> [EXERCISE] Repeat exactly the lines from the start of the entries below through the line containing "(hG : ∀ u, SeqBox". Omit the rest.

(Beginning of PROVIDED ENTRIES)

/-! ## §1 The row step -/

/-- **THE ROW STEP OF THE BACKWARD INDUCTION.**  Base package (isotone, floor `b > 0`, modulus, unique box solutions `S q`), level-graded profile `Λ_k(A)`, Markov lower
slope `μ` (antitone, `≥ 0`); `B ≤ B′ ≤ β̄` on the box with isotone excess; `h′` a box solution of `B′`.  At a row `m` with level `A = 1∕h′_m²` where the ROW CONDITION
`Σ_{k<K} Λ_k(A)·Σ_{j<k} d^{j+1} ≤ 1`, `d = (1+μ(A + K·β̄))⁻¹`, holds: if the dual steps are non-negative at every row below `m`, then `X_m ≥ 0`.  (Docstring of the file,
step (2).) [folklore] -/
theorem row_step_nonneg_gr (hb : 0 < b) (hμ0 : ∀ A, 0 ≤ μ A) (hμanti : Antitone μ)
    (hmono : ∀ u v : ℕ → ℝ, SeqBox γ u → SeqBox γ v → (∀ i, u i ≤ v i) → B u ≤ B v)
    (hB : ∀ u u' : ℕ → ℝ, SeqBox γ u → SeqBox γ u' → ∀ D : ℝ, (∀ j, |u j - u' j| ≤ D) → |B u - B u'| ≤ M * D) (hM : 0 ≤ M)
    (hlo : ∀ u, SeqBox γ u → b ≤ B u)
    (hMk : ∀ u v : ℕ → ℝ, SeqBox γ u → SeqBox γ v → (∀ i, u (i + 1) = v (i + 1)) → v 0 ≤ u 0 →
      B v + μ (1 / v 0 ^ 2) * (1 / v 0 ^ 2 - 1 / u 0 ^ 2) ≤ B u)
    (hS : ∀ p, 0 < p → p ≤ γ → SeqBox γ (S p) ∧ MemFlow B p (S p))
    (huniq : ∀ p, 0 < p → p ≤ γ → ∀ u u' : ℕ → ℝ, SeqBox γ u → SeqBox γ u' → MemFlow B p u → MemFlow B p u' → u = u')
    (hΛ : ∀ k A, 0 ≤ Λ k A)
    (hG : ∀ u, SeqBox γ u → G (1 / u 0 ^ 2) ≤ B u) (hψ : ∀ a x : ℝ, a + G x ≤ x → ψ a ≤ x) (hψmono : Monotone ψ)
    (hLip : ∀ A : ℝ, ∀ u v : ℕ → ℝ, SeqBox γ u → SeqBox γ v → (∀ k : ℕ, ψ^[k + 1] A ≤ 1 / u k ^ 2) →
      (∀ k : ℕ, ψ^[k + 1] A ≤ 1 / v k ^ 2) → B u - B v ≤ ∑ k ∈ range K, Λ k A * max (1 / v k ^ 2 - 1 / u k ^ 2) 0)
    (hexc : ∀ u, SeqBox γ u → B u ≤ B' u) (hbdd : ∀ u, SeqBox γ u → B' u ≤ βb)
    (hDmono : ∀ u v : ℕ → ℝ, SeqBox γ u → SeqBox γ v → (∀ i, u i ≤ v i) → B' u - B u ≤ B' v - B v)
    (hh' : SeqBox γ h') {y : ℝ} (hf' : MemFlow B' y h') (m : ℕ)
    (hrow : ∑ k ∈ range K, Λ k (1 / h' m ^ 2) * ∑ j ∈ range k, ((1 + μ (1 / h' m ^ 2 + (K : ℝ) * βb))⁻¹) ^ (j + 1) ≤ 1)
    (hbelow : ∀ n, m < n → 0 ≤ 1 / h' (n + 1) ^ 2 - 1 / S (h' n) 1 ^ 2) :
    0 ≤ 1 / h' (m + 1) ^ 2 - 1 / S (h' m) 1 ^ 2 := by
  by_contra hneg0
  have hneg : 1 / h' (m + 1) ^ 2 - 1 / S (h' m) 1 ^ 2 < 0 := lt_of_not_ge hneg0
  -- names
  set A : ℝ := 1 / h' m ^ 2 with hA
  set d : ℝ := (1 + μ (A + (K : ℝ) * βb))⁻¹ with hd
  have hlo' : ∀ u, SeqBox γ u → b ≤ B' u := fun u hu => (hlo u hu).trans (hexc u hu)
  have hbddB : ∀ u, SeqBox γ u → B u ≤ βb := fun u hu => (hexc u hu).trans (hbdd u hu)
  have hβb : 0 ≤ βb := by linarith [hlo' h' hh', hbdd h' hh']
  have hd0 : 0 ≤ d := inv_nonneg.mpr (by linarith [hμ0 (A + (K : ℝ) * βb)])
  have hd1 : 0 < 1 + μ (A + (K : ℝ) * βb) := by linarith [hμ0 (A + (K : ℝ) * βb)]
  have hgrow : ∀ n, 1 / h' (n + 1) ^ 2 ≤ 1 / h' n ^ 2 + βb := fun n => by
    rw [hf'.2 n]; linarith [hbdd _ (seqBox_shift hh' (n + 1))]
  have hpm := hh' m
  have hSm := hS (h' m) hpm.1 hpm.2
  -- the tail orbit from the pin h′_m
  have htailbox : SeqBox γ (fun i => h' (m + i)) := fun i => hh' (m + i)
  have htailflow : MemFlow B' (h' m) (fun i => h' (m + i)) := memFlow_tail hf' m
  -- the perturbed coupling exceeds the base's at scale 1
  have hq1 : 0 < h' (m + 1) := (hh' (m + 1)).1
  have hqS : 0 < S (h' m) 1 := (hSm.1 1).1
  have hlt : S (h' m) 1 < h' (m + 1) := by
    by_contra hge0
    have hge : h' (m + 1) ≤ S (h' m) 1 := le_of_not_gt hge0
    have : 1 / h' (m + 1) ^ 2 ≥ 1 / S (h' m) 1 ^ 2 :=
      one_div_le_one_div_of_le (pow_pos hq1 2) (pow_le_pow_left₀ hq1.le hge 2)
    linarith
  -- the three configurations
  set u : ℕ → ℝ := fun i => S (h' m) (1 + i) with hu
  set v : ℕ → ℝ := fun i => h' (m + 1 + i) with hv
  set w : ℕ → ℝ := fun i => if i = 0 then h' (m + 1) else S (h' m) (1 + i) with hw
  have hubox : SeqBox γ u := fun i => hSm.1 (1 + i)
  have hvbox : SeqBox γ v := fun i => hh' (m + 1 + i)
  have hwbox : SeqBox γ w := by
    intro i
    by_cases hi : i = 0
    · simp only [hw, hi, if_true]; exact hh' (m + 1)
    · simp only [hw, hi, if_false]; exact hSm.1 (1 + i)
  -- E_m − X_m = B u − B v ≤ B w − B v
  have hBuw : B u ≤ B w := by
    refine hmono _ _ hubox hwbox fun i => ?_
    by_cases hi : i = 0
    · subst hi; simp only [hu, hw, if_true, add_zero]; exact hlt.le
    · simp [hu, hw, hi]
  -- the graded box above A
  have hG' : ∀ u, SeqBox γ u → G (1 / u 0 ^ 2) ≤ B' u := fun u hu => (hG u hu).trans (hexc u hu)
  have hgw : ∀ k : ℕ, ψ^[k + 1] A ≤ 1 / w k ^ 2 := by
    intro k
    by_cases hk : k = 0
    · subst hk
      simp only [hw, if_true]
      have := level_ge_ladder hG' hψ hψmono htailbox htailflow (0 + 1)
      rw [hA]; simpa using this
    · simp only [hw, hk, if_false]
      have := level_ge_ladder hG hψ hψmono hSm.1 hSm.2 (1 + k)
      rw [hA, show k + 1 = 1 + k by omega]; simpa using this
  have hgv : ∀ k : ℕ, ψ^[k + 1] A ≤ 1 / v k ^ 2 := by
    intro k
    have := level_ge_ladder hG' hψ hψmono htailbox htailflow (k + 1)
    simp only [hv]
    rw [hA, show m + 1 + k = m + (k + 1) by omega]; simpa using this
  have hprof := hLip A w v hwbox hvbox hgw hgv
  -- each window gap is at most the damped sum; the l = 0 term vanishes
  have hXm0 : max (1 / h' (m + 0 + 1) ^ 2 - 1 / S (h' (m + 0)) 1 ^ 2) 0 = 0 := by
    rw [add_zero]; exact max_eq_right hneg.le
  -- the credit below: X_{m+l+1} ≤ d · E_m for l + 2 ≤ K
  have hcredit : ∀ l : ℕ, l + 2 ≤ K →
      max (1 / h' (m + (l + 1) + 1) ^ 2 - 1 / S (h' (m + (l + 1))) 1 ^ 2) 0
        ≤ d * (B' (fun i => h' (m + 1 + i)) - B (fun i => h' (m + 1 + i))) := by
    intro l hl
    have hXn : 0 ≤ 1 / h' (m + (l + 1) + 1) ^ 2 - 1 / S (h' (m + (l + 1))) 1 ^ 2 := hbelow _ (by omega)
    rw [max_eq_left hXn]
    have hc := credit_step_le (B' := B') (μ := μ) hb hmono hB hM hlo hMk hS huniq hh' hf' (m + (l + 1))
      (fun i => by
        have := hbelow (m + (l + 1) + i) (by omega)
        simpa [Nat.add_assoc] using this)
    -- μ at the level 1∕h′_{m+l+2}² is at least μ(A + Kβ̄)
    have hlev : 1 / h' (m + (l + 1) + 1) ^ 2 ≤ A + (K : ℝ) * βb := by
      have h1 := level_le_pin_add hbdd htailbox htailflow (l + 2)
      push_cast at h1
      rw [show m + (l + 1) + 1 = m + (l + 2) by omega, hA]
      have : ((l : ℝ) + 2) * βb ≤ (K : ℝ) * βb := mul_le_mul_of_nonneg_right (by exact_mod_cast hl) hβb
      linarith
    have hμle : μ (A + (K : ℝ) * βb) ≤ μ (1 / h' (m + (l + 1) + 1) ^ 2) := hμanti hlev
    have hsrc : B' (fun i => h' (m + (l + 1) + 1 + i)) - B (fun i => h' (m + (l + 1) + 1 + i))
        ≤ B' (fun i => h' (m + 1 + i)) - B (fun i => h' (m + 1 + i)) := flow_source_le hb hlo' hDmono hh' hf' m l
    have hE0 : 0 ≤ B' (fun i => h' (m + (l + 1) + 1 + i)) - B (fun i => h' (m + (l + 1) + 1 + i)) :=
      sub_nonneg.mpr (hexc _ (seqBox_shift hh' _))
    -- (1 + μ(A+Kβ̄))·X ≤ (1 + μ(level))·X ≤ E_{m+l+1} ≤ E_m
    have hkey : (1 + μ (A + (K : ℝ) * βb)) * (1 / h' (m + (l + 1) + 1) ^ 2 - 1 / S (h' (m + (l + 1))) 1 ^ 2)
        ≤ B' (fun i => h' (m + 1 + i)) - B (fun i => h' (m + 1 + i)) :=
      ((mul_le_mul_of_nonneg_right (by linarith) hXn).trans hc).trans hsrc
    rw [hd, inv_mul_eq_div, le_div_iff₀ hd1, mul_comm]
    exact hkey
  -- bound the damped sums by E_m · Σ_{j<k} d^{j+1}
  have hD : ∀ k ∈ range K, Λ k A * max (1 / v k ^ 2 - 1 / w k ^ 2) 0
      ≤ Λ k A * ((B' (fun i => h' (m + 1 + i)) - B (fun i => h' (m + 1 + i))) * ∑ j ∈ range k, d ^ (j + 1)) := by
    intro k hk
    have hkK : k < K := mem_range.mp hk
    refine mul_le_mul_of_nonneg_left ?_ (hΛ k A)
    -- the gap is at most the damped sum
    have hgap : max (1 / v k ^ 2 - 1 / w k ^ 2) 0
        ≤ ∑ l ∈ range (k + 1), d ^ (k - l) * max (1 / h' (m + l + 1) ^ 2 - 1 / S (h' (m + l)) 1 ^ 2) 0 := by
      have hsum0 : 0 ≤ ∑ l ∈ range (k + 1), d ^ (k - l) * max (1 / h' (m + l + 1) ^ 2 - 1 / S (h' (m + l)) 1 ^ 2) 0 :=
        sum_nonneg fun l _ => mul_nonneg (pow_nonneg hd0 _) (le_max_right _ _)
      by_cases hk0 : k = 0
      · subst hk0
        simp only [hv, hw, if_true, add_zero, sub_self, max_self]
        exact hsum0
      · refine max_le ?_ hsum0
        simp only [hv, hw, hk0, if_false]
        have hceil : 1 / h' (m + 1) ^ 2 + (k : ℝ) * βb ≤ A + (K : ℝ) * βb := by
          have h1 := hgrow m
          have : ((k : ℝ) + 1) * βb ≤ (K : ℝ) * βb := mul_le_mul_of_nonneg_right (by exact_mod_cast hkK) hβb
          rw [hA]; linarith
        have := gap_le_sum_damped hb hμ0 hμanti hmono hB hM hlo hbddB hβb hMk hS huniq hh' hgrow k m hceil
        rw [← hd] at this
        exact this
    refine hgap.trans ?_
    -- split off l = 0 and use the credit on the rest
    rw [sum_range_succ', hXm0, mul_zero, add_zero, mul_sum]
    -- reflect the index on the right: Σ_{j<k} E d^{j+1} = Σ_{l<k} E d^{k-l}
    rw [← sum_range_reflect (fun j => (B' (fun i => h' (m + 1 + i)) - B (fun i => h' (m + 1 + i))) * d ^ (j + 1)) k]
    refine sum_le_sum fun l hl => ?_
    have hlk : l < k := mem_range.mp hl
    rw [show k - 1 - l + 1 = k - l by omega, show k - (l + 1) = k - l - 1 by omega]
    have hdpow : d ^ (k - l) = d ^ (k - l - 1) * d := by
      rw [← pow_succ, show k - l - 1 + 1 = k - l by omega]
    rw [hdpow]
    have hc := hcredit l (by omega)
    have := mul_le_mul_of_nonneg_left hc (pow_nonneg hd0 (k - l - 1))
    linarith
  -- assemble: E_m − X_m ≤ E_m · ROW ≤ E_m
  have heq := dual_step_eq_levels hS hh' hf' m
  have hE0 : 0 ≤ B' (fun i => h' (m + 1 + i)) - B (fun i => h' (m + 1 + i)) := sub_nonneg.mpr (hexc _ hvbox)
  have htot : B w - B v ≤ (B' (fun i => h' (m + 1 + i)) - B (fun i => h' (m + 1 + i)))
      * ∑ k ∈ range K, Λ k A * ∑ j ∈ range k, d ^ (j + 1) := by
    refine hprof.trans ((sum_le_sum hD).trans_eq ?_)
    rw [mul_sum]
    exact sum_congr rfl fun k _ => by ring
  have hrow' : ∑ k ∈ range K, Λ k A * ∑ j ∈ range k, d ^ (j + 1) ≤ 1 := by rw [hA, hd]; exact hrow
  have hfin : B w - B v ≤ B' (fun i => h' (m + 1 + i)) - B (fun i => h' (m + 1 + i)) := by
    have := mul_le_mul_of_nonneg_left hrow' hE0
    linarith
  -- E_m − X_m = B u − B v
  have hBv : B (fun i => h' (m + 1 + i)) = B v := rfl
  have hBu : B (fun i => S (h' m) (1 + i)) = B u := rfl
  linarith [hBuw, hfin, heq]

(End of PROVIDED ENTRIES)

> [EXERCISE OUTPUT]
/-! ## §1 The row step -/

/-- **THE ROW STEP OF THE BACKWARD INDUCTION.**  Base package (isotone, floor `b > 0`, modulus, unique box solutions `S q`), level-graded profile `Λ_k(A)`, Markov lower
slope `μ` (antitone, `≥ 0`); `B ≤ B′ ≤ β̄` on the box with isotone excess; `h′` a box solution of `B′`.  At a row `m` with level `A = 1∕h′_m²` where the ROW CONDITION
`Σ_{k<K} Λ_k(A)·Σ_{j<k} d^{j+1} ≤ 1`, `d = (1+μ(A + K·β̄))⁻¹`, holds: if the dual steps are non-negative at every row below `m`, then `X_m ≥ 0`.  (Docstring of the file,
step (2).) [folklore] -/
theorem row_step_nonneg_gr (hb : 0 < b) (hμ0 : ∀ A, 0 ≤ μ A) (hμanti : Antitone μ)
    (hmono : ∀ u v : ℕ → ℝ, SeqBox γ u → SeqBox γ v → (∀ i, u i ≤ v i) → B u ≤ B v)
    (hB : ∀ u u' : ℕ → ℝ, SeqBox γ u → SeqBox γ u' → ∀ D : ℝ, (∀ j, |u j - u' j| ≤ D) → |B u - B u'| ≤ M * D) (hM : 0 ≤ M)
    (hlo : ∀ u, SeqBox γ u → b ≤ B u)
    (hMk : ∀ u v : ℕ → ℝ, SeqBox γ u → SeqBox γ v → (∀ i, u (i + 1) = v (i + 1)) → v 0 ≤ u 0 →
      B v + μ (1 / v 0 ^ 2) * (1 / v 0 ^ 2 - 1 / u 0 ^ 2) ≤ B u)
    (hS : ∀ p, 0 < p → p ≤ γ → SeqBox γ (S p) ∧ MemFlow B p (S p))
    (huniq : ∀ p, 0 < p → p ≤ γ → ∀ u u' : ℕ → ℝ, SeqBox γ u → SeqBox γ u' → MemFlow B p u → MemFlow B p u' → u = u')
    (hΛ : ∀ k A, 0 ≤ Λ k A)
    (hG : ∀ u, SeqBox γ u → G (1 / u 0 ^ 2) ≤ B u) (hψ : ∀ a x : ℝ, a + G x ≤ x → ψ a ≤ x) (hψmono : Monotone ψ)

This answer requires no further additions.